WSP Global Inc. is a Canadian company with American and British roots,  providing management and consultancy services to the built and natural environment. It is listed on the Toronto Stock Exchange. After the purchase of New York-headquartered professional services firm Parsons Brinckerhoff in October 2014, WSP Global effectively became one of the largest professional services firms in the world, with approximately 66,200 employees in 500 offices serving in 40 countries.

History

Origins of WSP
Williams Sale Partnership was established in 1969 in England by Chris Cole and three other partners. In 1976, it was a founding member of the Building Services Research and Information Association (BSRIA). It was first listed on the London Stock Exchange in 1987.

In the 1990s, the company expanded at home and overseas forming WSP Asia in 1995, incorporating T P O'Sullivan and Partners in 1997, acquiring US practices Cantor Seinuk and Flack + Kurtz in 2000, as well as buying Jacobson & Widmark (J&W) in Sweden in 2001 (J&W was founded in 1938), LT Consultants Oyj and EMP Projects Oyj in Finland in 2003 and, PHB Group in the UAE in 2005.

Genivar
After acquiring three firms and geographical expansion in 1993, the name of the Canadian firm GBGM was changed to Genivar Inc.

In August 2011, Genivar Inc. and Montreal-based architectural firm ARCOP announced an alliance.

Takeover
On 7 June 2012,  Genivar made a friendly takeover cash offer of £278 million (C$442 million) for WSP Group plc, headquartered in London. The offer was backed by WSP's board of directors as well as investors holding 37% of the company's shares and the take over was completed on 1 August 2012.
This merger created a professional-services firm with approximately 15,000 employees, working in over 300 offices worldwide.

The company reorganised its corporate structure on 1 January 2014, to create a parent company named WSP Global Inc. and adopted the common brand of WSP.

Subsequent acquisitions

In October 2014, WSP Global completed the purchase of New York-headquartered professional services firm Parsons Brinckerhoff from Balfour Beatty for USD$1.24 billion. The company has a network of approximately 170 offices and nearly 13,500 employees on five continents and became a wholly owned independent subsidiary. Together, WSP | Parsons Brinckerhoff is one of the largest professional services firms in the world with approximately 32,000 employees in 500 offices serving 39 countries.

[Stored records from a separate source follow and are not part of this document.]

/-! ### §4 The iff -/

/-- **Lemma 11.41 on the carriers.**  For smooth projective `Y`, `Z` (`dim Z = n`), `i + j = 2c`, `a + j = 2n` and a ℂ-linear `f : Hᵃ(Z;ℂ) → Hⁱ(Y;ℂ)`, the following are equivalent: (i) `f = (crossMap t ⊗ 1)_*` for a
Hodge class `t` of the Künneth summand `Hⁱ(Y;ℚ) ⊗ Hʲ(Z;ℚ)`; (ii) `f` maps rational classes to rational classes, classes of type `(p, q)` (`p + q = a`) to classes of type `(p + c − n, q + c − n)`, and
kills those with `p + c < n` or `q + c < n` — i.e. `f` is (the complexification of) a morphism of Hodge structures `Hᵃ(Z) → Hⁱ(Y)` of bidegree `(c − n, c − n)` (complex orientations).
[cite: VoisinHodgeI2002, §7.3.1 Def. 7.22, §11.3.3 Thm. 11.38–11.40, Lemma 11.41 and pp. 285–287] [cite: VoisinHodgeII2003, §10.2.2 (10.7)] [cite: HatcherAT2002, §3.3 Prop. 3.38] -/
theorem BettiUniverse.exists_mem_hodgeClasses_corrAction_crossMap_eq_iff_typeShift (hHD : exists_isReal_hodgeModel) (hY : IsSmoothProjective m Y) (hZ : IsSmoothProjective n Z) {c i j a : ℕ}
    (hij : i + j = 2 * c) (haj : a + j = 2 * n) (hab : a + 2 * c = i + 2 * n) (f : complexBetti Z a →ₗ[ℂ] complexBetti Y i) :
    (∃ t ∈ (BettiUniverse.kunnethSummand hHD hY hZ (2 * c) ⟨(i, j), mem_antidiagonal.2 hij⟩).hodgeClasses c,
        corrAction complexOrientationFamily hY hZ hab (ofRatClass (ComplexPoints (Y ⊗ Z)) (2 * c) (BettiUniverse.crossMap Y Z hij t)) = f) ↔
      (∀ u, IsRationalClass u → IsRationalClass (f u)) ∧
      (∀ (p q : ℕ), p + q = a → ∀ u : complexBetti Z a, IsOfHodgeType n Z a p q u → ∀ p' q' : ℕ, p' + n = p + c → q' + n = q + c → IsOfHodgeType m Y i p' q' (f u)) ∧
      (∀ (p q : ℕ), p + q = a → ∀ u : complexBetti Z a, IsOfHodgeType n Z a p q u → p + c < n ∨ q + c < n → f u = 0) := by
  refine ⟨?_, fun h ↦ BettiUniverse.exists_mem_hodgeClasses_corrAction_crossMap_eq_of_typeShift hHD hY hZ hij haj hab f h.1 h.2.1 h.2.2⟩
  rintro ⟨t, ht, rfl⟩
  obtain ⟨hR, hS, hV⟩ := BettiUniverse.typeShift_corrAction_crossMap_of_mem_hodgeClasses hHD hY hZ hij hab ht
  exact ⟨hR, fun p q _ u hu p' q' hp hq ↦ hS p q u hu p' q' hp hq, fun p q _ u hu hlt ↦ hV p q u hu hlt⟩

end Converse

end Literature.AlgebraicGeometry.HodgeTheory

end
import Mathlib
import Summits.NavierStokesRegularity.NavierStokesRegularity.Theses.AxisymmetricExtremality
import HarnessLib

/-!
# Route AxisymmetricExtremality — `Assembly` PROVED (stmt-NavierStokesRegularity-15455; pure logic)

`MinimalDatumPFold → PFoldToAxisymmetric → AxisymmetricKatoGlobal → NavierStokesRegularity`: exactly
the route's deciding theorem `closes` (rev 2), by contradiction on the Clay conclusion — a Clay
datum without a Clay solution yields p-fold symmetric minimal blow-up data, hence an axisymmetric
minimal blow-up datum, which `AxisymmetricKatoGlobal` makes global, contradicting minimality.

HONEST FRAMING: pure logic; the route's three cruxes remain OPEN hypotheses (AxisymmetricKatoGlobal
is a hard core); nothing here bears on the regularity question. Lands
`--workitem stmt-NavierStokesRegularity-15455` (typer seat g19 of cell pub-ns-dss, idle-row item).
-/

namespace Summit.NavierStokesRegularity.NavierStokesRegularity.Theorems

set_option linter.dupNamespace false

/-- **`Assembly` of route AxisymmetricExtremality (stmt-NavierStokesRegularity-15455)**, the curried
deciding theorem (pure logic). [this file] -/
theorem axisymmetricExtremality_assembly_proof : Theses.AxisymmetricExtremality.Assembly := by
  intro h₂ h₄ h₃
  show Literature.NS.NavierStokesExistenceSmoothR3
  intro ν hν u₀ hsm hdiv hdec
  by_contra hno
  obtain ⟨u₁, g, hmin, hax⟩ := h₄ ν hν (h₂ ν hν ⟨u₀, hsm, hdiv, hdec, hno⟩)
  obtain ⟨hL3, hrep, hdiv₁, -, hnot⟩ := hmin
  exact hnot (h₃ ν hν u₁ g hL3 hrep hdiv₁ hax)

end Summit.NavierStokesRegularity.NavierStokesRegularity.Theorems
import Literature.MathematicalPhysics.QuantumFieldTheory.ConformalBootstrap3D.PointKernelK34v2Data
import Literature.MathematicalPhysics.QuantumFieldTheory.ConformalBootstrap3D.PointKernelParts

/-!
# K34v2 certificate, kernel part file P70: one-cell head segments 179, 180, 181 in level ranges

The head cells whose kernel evaluation exceeds one `decide` are one-cell segments of `hsegsK34v2`; each is
checked by `PCert.hPartSideOK` (side conditions) and `PCert.hPartOK` per level range `[n_lo, n_lo + count)`
against an integer claim, the claims summing to `≥ 0` (`PointKernel.partsOK`); soundness is
`PCert.hParts_sound` (`PointKernelParts`).  The part files `P1, P2, …` are mutually independent (each
imports only the data file); the ranges of one cell may span several of them, and the per-cell
conclusions `hparts_i` / `hcell_i` of those cells are assembled in `PointKernelK34v2.lean`.
Estimated kernel time 257 s.
-/

set_option maxRecDepth 100000
set_option maxHeartbeats 0

namespace Literature.MathematicalPhysics.QuantumFieldTheory.ConformalBootstrap3D.PointKernelK34v2

open Literature.MathematicalPhysics.QuantumFieldTheory.ConformalBootstrap3D.PointKernel

/-- levels `[31, 44)` of segment 179: partial lower sum `≥` claim. [folklore] -/
theorem part_179_1 : certK34v2.hPartOK (PCert.segAt hsegsK34v2 179) JHK34v2 31 13 (15515218195539103852069852524557315552) = true := by
  decide +kernel

/-- levels `[44, 49)` of segment 179: partial lower sum `≥` claim. [folklore] -/
theorem part_179_2 : certK34v2.hPartOK (PCert.segAt hsegsK34v2 179) JHK34v2 44 5 (1193306354212050042123985164141669802) = true := by
  decide +kernel

/-- one-cell segment 180 (row 6, cell `[453/64, 907/128]`, chord, `n_F = 40`,
2 level ranges): side conditions. [folklore] -/
theorem pside_180 : certK34v2.hPartSideOK (PCert.segAt hsegsK34v2 180) JHK34v2 = true := by
  decide +kernel

/-- its level ranges `(n_lo, count, claim)`. [folklore] -/
def parts_180 : List (ℕ × ℕ × ℤ) := [(0, 32, -11894053134091197099493800260586532399), (32, 9, 11894053134091197099493800260586532400)]

/-- the ranges tile `[0, n_F]` and the claims sum to `≥ 0`. [folklore] -/
theorem pcov_180 : PointKernel.partsOK 40 parts_180 = true := by
  decide +kernel

/-- levels `[0, 32)` of segment 180: partial lower sum `≥` claim. [folklore] -/
theorem part_180_0 : certK34v2.hPartOK (PCert.segAt hsegsK34v2 180) JHK34v2 0 32 (-11894053134091197099493800260586532399) = true := by
  decide +kernel

/-- levels `[32, 41)` of segment 180: partial lower sum `≥` claim. [folklore] -/
theorem part_180_1 : certK34v2.hPartOK (PCert.segAt hsegsK34v2 180) JHK34v2 32 9 (11894053134091197099493800260586532400) = true := by
  decide +kernel

/-- one-cell segment 181 (row 6, cell `[907/128, 227/32]`, chord, `n_F = 40`,
2 level ranges): side conditions. [folklore] -/
theorem pside_181 : certK34v2.hPartSideOK (PCert.segAt hsegsK34v2 181) JHK34v2 = true := by
  decide +kernel

/-- its level ranges `(n_lo, count, claim)`. [folklore] -/
def parts_181 : List (ℕ × ℕ × ℤ) := [(0, 32, -10866729570342870551387319443506232836), (32, 9, 10866729570342870551387319443506232836)]

/-- the ranges tile `[0, n_F]` and the claims sum to `≥ 0`. [folklore] -/
theorem pcov_181 : PointKernel.partsOK 40 parts_181 = true := by
  decide +kernel

/-- levels `[0, 32)` of segment 181: partial lower sum `≥` claim. [folklore] -/
theorem part_181_0 : certK34v2.hPartOK (PCert.segAt hsegsK34v2 181) JHK34v2 0 32 (-10866729570342870551387319443506232836) = true := by
  decide +kernel

end Literature.MathematicalPhysics.QuantumFieldTheory.ConformalBootstrap3D.PointKernelK34v2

In early 2015, WSP Global announced plans to expand to 45,000 employees by 2020. In October 2016, WSP purchased Mouchel Consulting from the Kier Group for approximately £75 million.

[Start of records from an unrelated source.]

/-- **`g ≥ 0.71` and `h ≥ 0.3` on `[−π,π]`** (unconditional; 1 + 20 pieces, each a rational evaluation). [folklore] -/
theorem gh_lower (x : ℝ) (hx : |x| ≤ Real.pi) : g0c ≤ gFun x ∧ h0c ≤ hFun x := by
  rw [← gFun_abs x, ← hFun_abs x]
  have h0 : 0 ≤ |x| := abs_nonneg x
  have hpi := Real.pi_pos
  unfold g0c h0c
  rcases le_or_gt |x| (1 / 2 * Real.pi) with hA | hA
  · obtain ⟨hg, hh⟩ := first_piece h0 hA
    exact ⟨le_trans (by norm_num [sigE, cE, piHi]) hg, le_trans (by norm_num [sigE, cE, piHi]) hh⟩
  rcases le_or_gt |x| (21 / 40 * Real.pi) with h1 | h1
  · obtain ⟨hg, hh⟩ := piece_envelope (1 / 2) (21 / 40) (by norm_num) (by norm_num) (by norm_num) hA.le h1
    exact ⟨le_trans (by norm_num [PhiG, sigE, tauE, cE, piHi, piLo]) hg,
      le_trans (by norm_num [PhiH, sigE, tauE, cE, piHi, piLo]) hh⟩
  rcases le_or_gt |x| (11 / 20 * Real.pi) with h2 | h2
  · obtain ⟨hg, hh⟩ := piece_envelope (21 / 40) (11 / 20) (by norm_num) (by norm_num) (by norm_num) h1.le h2
    exact ⟨le_trans (by norm_num [PhiG, sigE, tauE, cE, piHi, piLo]) hg,
      le_trans (by norm_num [PhiH, sigE, tauE, cE, piHi, piLo]) hh⟩
  rcases le_or_gt |x| (23 / 40 * Real.pi) with h3 | h3
  · obtain ⟨hg, hh⟩ := piece_envelope (11 / 20) (23 / 40) (by norm_num) (by norm_num) (by norm_num) h2.le h3
    exact ⟨le_trans (by norm_num [PhiG, sigE, tauE, cE, piHi, piLo]) hg,
      le_trans (by norm_num [PhiH, sigE, tauE, cE, piHi, piLo]) hh⟩
  rcases le_or_gt |x| (3 / 5 * Real.pi) with h4 | h4
  · obtain ⟨hg, hh⟩ := piece_envelope (23 / 40) (3 / 5) (by norm_num) (by norm_num) (by norm_num) h3.le h4
    exact ⟨le_trans (by norm_num [PhiG, sigE, tauE, cE, piHi, piLo]) hg,
      le_trans (by norm_num [PhiH, sigE, tauE, cE, piHi, piLo]) hh⟩
  rcases le_or_gt |x| (5 / 8 * Real.pi) with h5 | h5
  · obtain ⟨hg, hh⟩ := piece_envelope (3 / 5) (5 / 8) (by norm_num) (by norm_num) (by norm_num) h4.le h5
    exact ⟨le_trans (by norm_num [PhiG, sigE, tauE, cE, piHi, piLo]) hg,
      le_trans (by norm_num [PhiH, sigE, tauE, cE, piHi, piLo]) hh⟩
  rcases le_or_gt |x| (13 / 20 * Real.pi) with h6 | h6
  · obtain ⟨hg, hh⟩ := piece_envelope (5 / 8) (13 / 20) (by norm_num) (by norm_num) (by norm_num) h5.le h6
    exact ⟨le_trans (by norm_num [PhiG, sigE, tauE, cE, piHi, piLo]) hg,
      le_trans (by norm_num [PhiH, sigE, tauE, cE, piHi, piLo]) hh⟩
  rcases le_or_gt |x| (27 / 40 * Real.pi) with h7 | h7
  · obtain ⟨hg, hh⟩ := piece_envelope (13 / 20) (27 / 40) (by norm_num) (by norm_num) (by norm_num) h6.le h7
    exact ⟨le_trans (by norm_num [PhiG, sigE, tauE, cE, piHi, piLo]) hg,
      le_trans (by norm_num [PhiH, sigE, tauE, cE, piHi, piLo]) hh⟩
  rcases le_or_gt |x| (7 / 10 * Real.pi) with h8 | h8
  · obtain ⟨hg, hh⟩ := piece_envelope (27 / 40) (7 / 10) (by norm_num) (by norm_num) (by norm_num) h7.le h8
    exact ⟨le_trans (by norm_num [PhiG, sigE, tauE, cE, piHi, piLo]) hg,
      le_trans (by norm_num [PhiH, sigE, tauE, cE, piHi, piLo]) hh⟩
  rcases le_or_gt |x| (29 / 40 * Real.pi) with h9 | h9
  · obtain ⟨hg, hh⟩ := piece_envelope (7 / 10) (29 / 40) (by norm_num) (by norm_num) (by norm_num) h8.le h9
    exact ⟨le_trans (by norm_num [PhiG, sigE, tauE, cE, piHi, piLo]) hg,
      le_trans (by norm_num [PhiH, sigE, tauE, cE, piHi, piLo]) hh⟩
  rcases le_or_gt |x| (3 / 4 * Real.pi) with h10 | h10
  · obtain ⟨hg, hh⟩ := piece_envelope (29 / 40) (3 / 4) (by norm_num) (by norm_num) (by norm_num) h9.le h10
    exact ⟨le_trans (by norm_num [PhiG, sigE, tauE, cE, piHi, piLo]) hg,
      le_trans (by norm_num [PhiH, sigE, tauE, cE, piHi, piLo]) hh⟩
  rcases le_or_gt |x| (31 / 40 * Real.pi) with h11 | h11
  · obtain ⟨hg, hh⟩ := piece_envelope (3 / 4) (31 / 40) (by norm_num) (by norm_num) (by norm_num) h10.le h11
    exact ⟨le_trans (by norm_num [PhiG, sigE, tauE, cE, piHi, piLo]) hg,
      le_trans (by norm_num [PhiH, sigE, tauE, cE, piHi, piLo]) hh⟩
  rcases le_or_gt |x| (4 / 5 * Real.pi) with h12 | h12
  · obtain ⟨hg, hh⟩ := piece_envelope (31 / 40) (4 / 5) (by norm_num) (by norm_num) (by norm_num) h11.le h12
    exact ⟨le_trans (by norm_num [PhiG, sigE, tauE, cE, piHi, piLo]) hg,
      le_trans (by norm_num [PhiH, sigE, tauE, cE, piHi, piLo]) hh⟩
  rcases le_or_gt |x| (33 / 40 * Real.pi) with h13 | h13
  · obtain ⟨hg, hh⟩ := piece_envelope (4 / 5) (33 / 40) (by norm_num) (by norm_num) (by norm_num) h12.le h13
    exact ⟨le_trans (by norm_num [PhiG, sigE, tauE, cE, piHi, piLo]) hg,
      le_trans (by norm_num [PhiH, sigE, tauE, cE, piHi, piLo]) hh⟩
  rcases le_or_gt |x| (17 / 20 * Real.pi) with h14 | h14
  · obtain ⟨hg, hh⟩ := piece_envelope (33 / 40) (17 / 20) (by norm_num) (by norm_num) (by norm_num) h13.le h14
    exact ⟨le_trans (by norm_num [PhiG, sigE, tauE, cE, piHi, piLo]) hg,
      le_trans (by norm_num [PhiH, sigE, tauE, cE, piHi, piLo]) hh⟩
  rcases le_or_gt |x| (7 / 8 * Real.pi) with h15 | h15
  · obtain ⟨hg, hh⟩ := piece_envelope (17 / 20) (7 / 8) (by norm_num) (by norm_num) (by norm_num) h14.le h15
    exact ⟨le_trans (by norm_num [PhiG, sigE, tauE, cE, piHi, piLo]) hg,
      le_trans (by norm_num [PhiH, sigE, tauE, cE, piHi, piLo]) hh⟩
  rcases le_or_gt |x| (9 / 10 * Real.pi) with h16 | h16
  · obtain ⟨hg, hh⟩ := piece_envelope (7 / 8) (9 / 10) (by norm_num) (by norm_num) (by norm_num) h15.le h16
    exact ⟨le_trans (by norm_num [PhiG, sigE, tauE, cE, piHi, piLo]) hg,
      le_trans (by norm_num [PhiH, sigE, tauE, cE, piHi, piLo]) hh⟩
  rcases le_or_gt |x| (37 / 40 * Real.pi) with h17 | h17
  · obtain ⟨hg, hh⟩ := piece_envelope (9 / 10) (37 / 40) (by norm_num) (by norm_num) (by norm_num) h16.le h17
    exact ⟨le_trans (by norm_num [PhiG, sigE, tauE, cE, piHi, piLo]) hg,
      le_trans (by norm_num [PhiH, sigE, tauE, cE, piHi, piLo]) hh⟩
  rcases le_or_gt |x| (19 / 20 * Real.pi) with h18 | h18
  · obtain ⟨hg, hh⟩ := piece_envelope (37 / 40) (19 / 20) (by norm_num) (by norm_num) (by norm_num) h17.le h18
    exact ⟨le_trans (by norm_num [PhiG, sigE, tauE, cE, piHi, piLo]) hg,
      le_trans (by norm_num [PhiH, sigE, tauE, cE, piHi, piLo]) hh⟩
  rcases le_or_gt |x| (39 / 40 * Real.pi) with h19 | h19
  · obtain ⟨hg, hh⟩ := piece_envelope (19 / 20) (39 / 40) (by norm_num) (by norm_num) (by norm_num) h18.le h19
    exact ⟨le_trans (by norm_num [PhiG, sigE, tauE, cE, piHi, piLo]) hg,
      le_trans (by norm_num [PhiH, sigE, tauE, cE, piHi, piLo]) hh⟩
  · have hlast : |x| ≤ 1 * Real.pi := by rw [one_mul]; exact hx
    obtain ⟨hg, hh⟩ := piece_envelope (39 / 40) 1 (by norm_num) (by norm_num) (by norm_num) h19.le hlast
    exact ⟨le_trans (by norm_num [PhiG, sigE, tauE, cE, piHi, piLo]) hg,
      le_trans (by norm_num [PhiH, sigE, tauE, cE, piHi, piLo]) hh⟩
end OneDimBounds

In January 2017, WSP | Parsons Brinckerhoff announced that it would assume the name "WSP USA", effective from May 2017. In August 2017, WSP made a takeover bid for Opus International Consultants.

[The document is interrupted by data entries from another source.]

import Summits.ResolutionOfSingularities.ResolutionOfSingularities.Theorems.HomologicalConductorNoZenoRelativeACC
import Summits.ResolutionOfSingularities.ResolutionOfSingularities.Theorems.HomologicalConductorNoZenoVacuity
import HarnessLib

/-!
# Crux `NoZenoR` (stmt-ResolutionOfSingularities-19943) — FLAG VACUITY: a non-terminating tower with a
# unit-creating coarsening whose unit values satisfy ACC refutes `StrictDrop` and hence PROVES the crux

OURS (cell res-hironaka, crux chain W4.4; lead res-L0-w44-lead-1 g19).  AI-written, weaker than expert review; nothing
here is a statement of the manuscript under review (Hironaka 2017).  SUPPORT-level, counted 0, def-free and fact-free.

The tree's `NoZeno.Vacuity` records that a non-terminating ca-tower along a NOETHERIAN valuation ring refutes the binder
`StrictDrop` of `NoZenoR` and therefore proves the crux vacuously, so that «every K-side certificate must run along a
non-noetherian `O`».  This file widens the vacuous side to FLAGS (composite valuations): it is enough that SOME
coarsening `U ≥ O` (i) receives a unit from some `ca(T_m)` and (ii) has the ascending chain condition on `U`-unit values
in `O` — the contrapositive of the landed stub `NoZeno.Birth.stub_relativeACC` (p172572).  Typical instance (the
«rational flag» of a threefold germ): `O` = (prime divisor `D` ⊃ curve `C ⊂ D` ⊃ closed point), `U` = the rank-2
coarsening along `(D, C)`; (ii) holds because `O/𝔪_U` is a discrete valuation ring of `κ(U)`, and (i) holds as soon as
one stage is regular at the centre of `U` (a curve germ outside the singular locus).  Consequence for the cell's K-side
programme: a tower that never terminates along such a flag closes the crux PROVED (vacuously) and refutes `StrictDrop`
(stmt-16485) — no value bookkeeping («origin rule», drift) is needed, only NON-TERMINATION.

* `not_strictDrop_of_nonterminating_of_unitCreating` — (i) ∧ (ii) ∧ «no stage regular» ⇒ `¬ StrictDrop`.
* `noZenoR_of_nonterminating_of_unitCreating` — … ⇒ `NoZenoR`.
* `not_strictDrop_and_termination_false_of_unitCreating` — the same read as a dichotomy: under (i) ∧ (ii),
  `StrictDrop` forces a regular stage (this is `stub_relativeACC` itself, re-exported under the flag name).
-/

noncomputable section

-- single-problem summit: the doubled namespace component `ResolutionOfSingularities` is forced
set_option linter.dupNamespace false

namespace Summit.ResolutionOfSingularities.ResolutionOfSingularities.Theorems.NoZeno.FlagVacuity

open Summit.ResolutionOfSingularities.ResolutionOfSingularities.Theses.HomologicalConductor
open Summit.ResolutionOfSingularities.ResolutionOfSingularities.Theorems.NoZeno.Birth
open Summit.ResolutionOfSingularities.ResolutionOfSingularities.Theorems.NoZeno

/-- **Flag vacuity.**  Let `(p, k, K, O, A)` be an admissible datum of the route and `U ≥ O` a coarsening of `O`
such that (i) some `ca(T_m)` holds a non-zero `U`-unit and (ii) `O` has no infinite strictly ascending chain of
principal ideals generated by `U`-units (every sequence `zₙ ∈ O ∖ 0` of `U`-units with `zₙ · zₙ₊₁⁻¹ ∈ O` has some
`zₙ₊₁ · zₙ⁻¹ ∈ O`).  If NO stage `tower O A m` is a regular local ring, then `StrictDrop` is false (contrapositive of
`NoZeno.Birth.stub_relativeACC`). [this work] -/
theorem not_strictDrop_of_nonterminating_of_unitCreating (p : ℕ) (hp : p.Prime) (k K : Type) [Field k]
    [CharP k p] [Field K] [Algebra k K] (O : ValuationSubring K) (A : Subalgebra k K)
    (hk : ∀ c : k, algebraMap k K c ∈ O) (hA : A.FG) (hfr : IsFractionRing ↥A K)
    (hAO : A.toSubring ≤ O.toSubring) (U : ValuationSubring K) (hOU : O ≤ U)
    (hunit : ∃ m : ℕ, ∃ c ∈ ca (tower O A m), c ≠ 0 ∧ c⁻¹ ∈ U)
    (hacc : ∀ z : ℕ → K, (∀ n : ℕ, z n ∈ O ∧ z n ≠ 0 ∧ (z n)⁻¹ ∈ U) →
      (∀ n : ℕ, z n * (z (n + 1))⁻¹ ∈ O) → ∃ n : ℕ, z (n + 1) * (z n)⁻¹ ∈ O)
    (h : ∀ m : ℕ, ¬ IsRegularLocalRing ↥(tower O A m)) : ¬ StrictDrop := by
  intro hD
  obtain ⟨m, hm⟩ := stub_relativeACC hD p hp k K O A hk hA hfr hAO U hOU hunit hacc
  exact h m hm

/-- **… and therefore PROVES the crux `NoZenoR` (vacuously)**: a tower that never terminates along a valuation with a
unit-creating coarsening satisfying ACC on unit values (e.g. a rational flag «prime divisor ⊃ curve ⊃ point» whose
curve is generically a regular point of some stage) closes stmt-19943 on the S-side. [this work] -/
theorem noZenoR_of_nonterminating_of_unitCreating (p : ℕ) (hp : p.Prime) (k K : Type) [Field k]
    [CharP k p] [Field K] [Algebra k K] (O : ValuationSubring K) (A : Subalgebra k K)
    (hk : ∀ c : k, algebraMap k K c ∈ O) (hA : A.FG) (hfr : IsFractionRing ↥A K)
    (hAO : A.toSubring ≤ O.toSubring) (U : ValuationSubring K) (hOU : O ≤ U)
    (hunit : ∃ m : ℕ, ∃ c ∈ ca (tower O A m), c ≠ 0 ∧ c⁻¹ ∈ U)
    (hacc : ∀ z : ℕ → K, (∀ n : ℕ, z n ∈ O ∧ z n ≠ 0 ∧ (z n)⁻¹ ∈ U) →
      (∀ n : ℕ, z n * (z (n + 1))⁻¹ ∈ O) → ∃ n : ℕ, z (n + 1) * (z n)⁻¹ ∈ O)
    (h : ∀ m : ℕ, ¬ IsRegularLocalRing ↥(tower O A m)) : NoZenoR :=
  Vacuity.noZenoR_of_not_strictDrop
    (not_strictDrop_of_nonterminating_of_unitCreating p hp k K O A hk hA hfr hAO U hOU hunit hacc h)

/-- **The same with the trivial coarsening `U = O` noetherian** is the tree's
`Vacuity.not_strictDrop_of_nonterminating_of_isNoetherianRing`; recorded here is the general dichotomy form: under (i) ∧ (ii),
EITHER some stage is regular OR `StrictDrop` fails — «both the kill test and the crux refuted» is impossible along such flags.
[this work] -/
theorem isRegularLocalRing_or_not_strictDrop_of_unitCreating (p : ℕ) (hp : p.Prime) (k K : Type) [Field k]
    [CharP k p] [Field K] [Algebra k K] (O : ValuationSubring K) (A : Subalgebra k K)
    (hk : ∀ c : k, algebraMap k K c ∈ O) (hA : A.FG) (hfr : IsFractionRing ↥A K)
    (hAO : A.toSubring ≤ O.toSubring) (U : ValuationSubring K) (hOU : O ≤ U)
    (hunit : ∃ m : ℕ, ∃ c ∈ ca (tower O A m), c ≠ 0 ∧ c⁻¹ ∈ U)
    (hacc : ∀ z : ℕ → K, (∀ n : ℕ, z n ∈ O ∧ z n ≠ 0 ∧ (z n)⁻¹ ∈ U) →
      (∀ n : ℕ, z n * (z (n + 1))⁻¹ ∈ O) → ∃ n : ℕ, z (n + 1) * (z n)⁻¹ ∈ O) :
    (∃ m : ℕ, IsRegularLocalRing ↥(tower O A m)) ∨ ¬ StrictDrop := by
  by_cases h : ∃ m : ℕ, IsRegularLocalRing ↥(tower O A m)
  · exact Or.inl h
  · push Not at h
    exact Or.inr (not_strictDrop_of_nonterminating_of_unitCreating p hp k K O A hk hA hfr hAO U hOU hunit hacc h)

end Summit.ResolutionOfSingularities.ResolutionOfSingularities.Theorems.NoZeno.FlagVacuity

end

In July 2018, WSP announced its intention to buy Berger Group Holdings Inc., parent of the group of companies operating under the name of Louis Berger Group, a Morristown, N.J.-based international professional-services firm, for $400 million.

In February 2020, WSP acquired US-based environmental consulting firm LT Environmental (LTE). On December 3, 2020, WSP acquired Canadian-based geotechnical, earth-science, and environmental consulting firm Golder for $1.14 billion.

On June 1, 2022, WSP announced an agreement of sale with Wood Group plc for the Environment & Infrastructure group (E&I) part of its business. The £1.6 bn acquisition was concluded in September 2022. In August 2022, WSP Global made an unsuccessful takeover offer to purchase RPS Group for £591 million. In September 2022, RPS received a counter takeover offer from Tetra Tech for £636 million with WSP opting not to increase its bid. RPS' shareholders voted to accept the Tetra Tech offer in November 2022.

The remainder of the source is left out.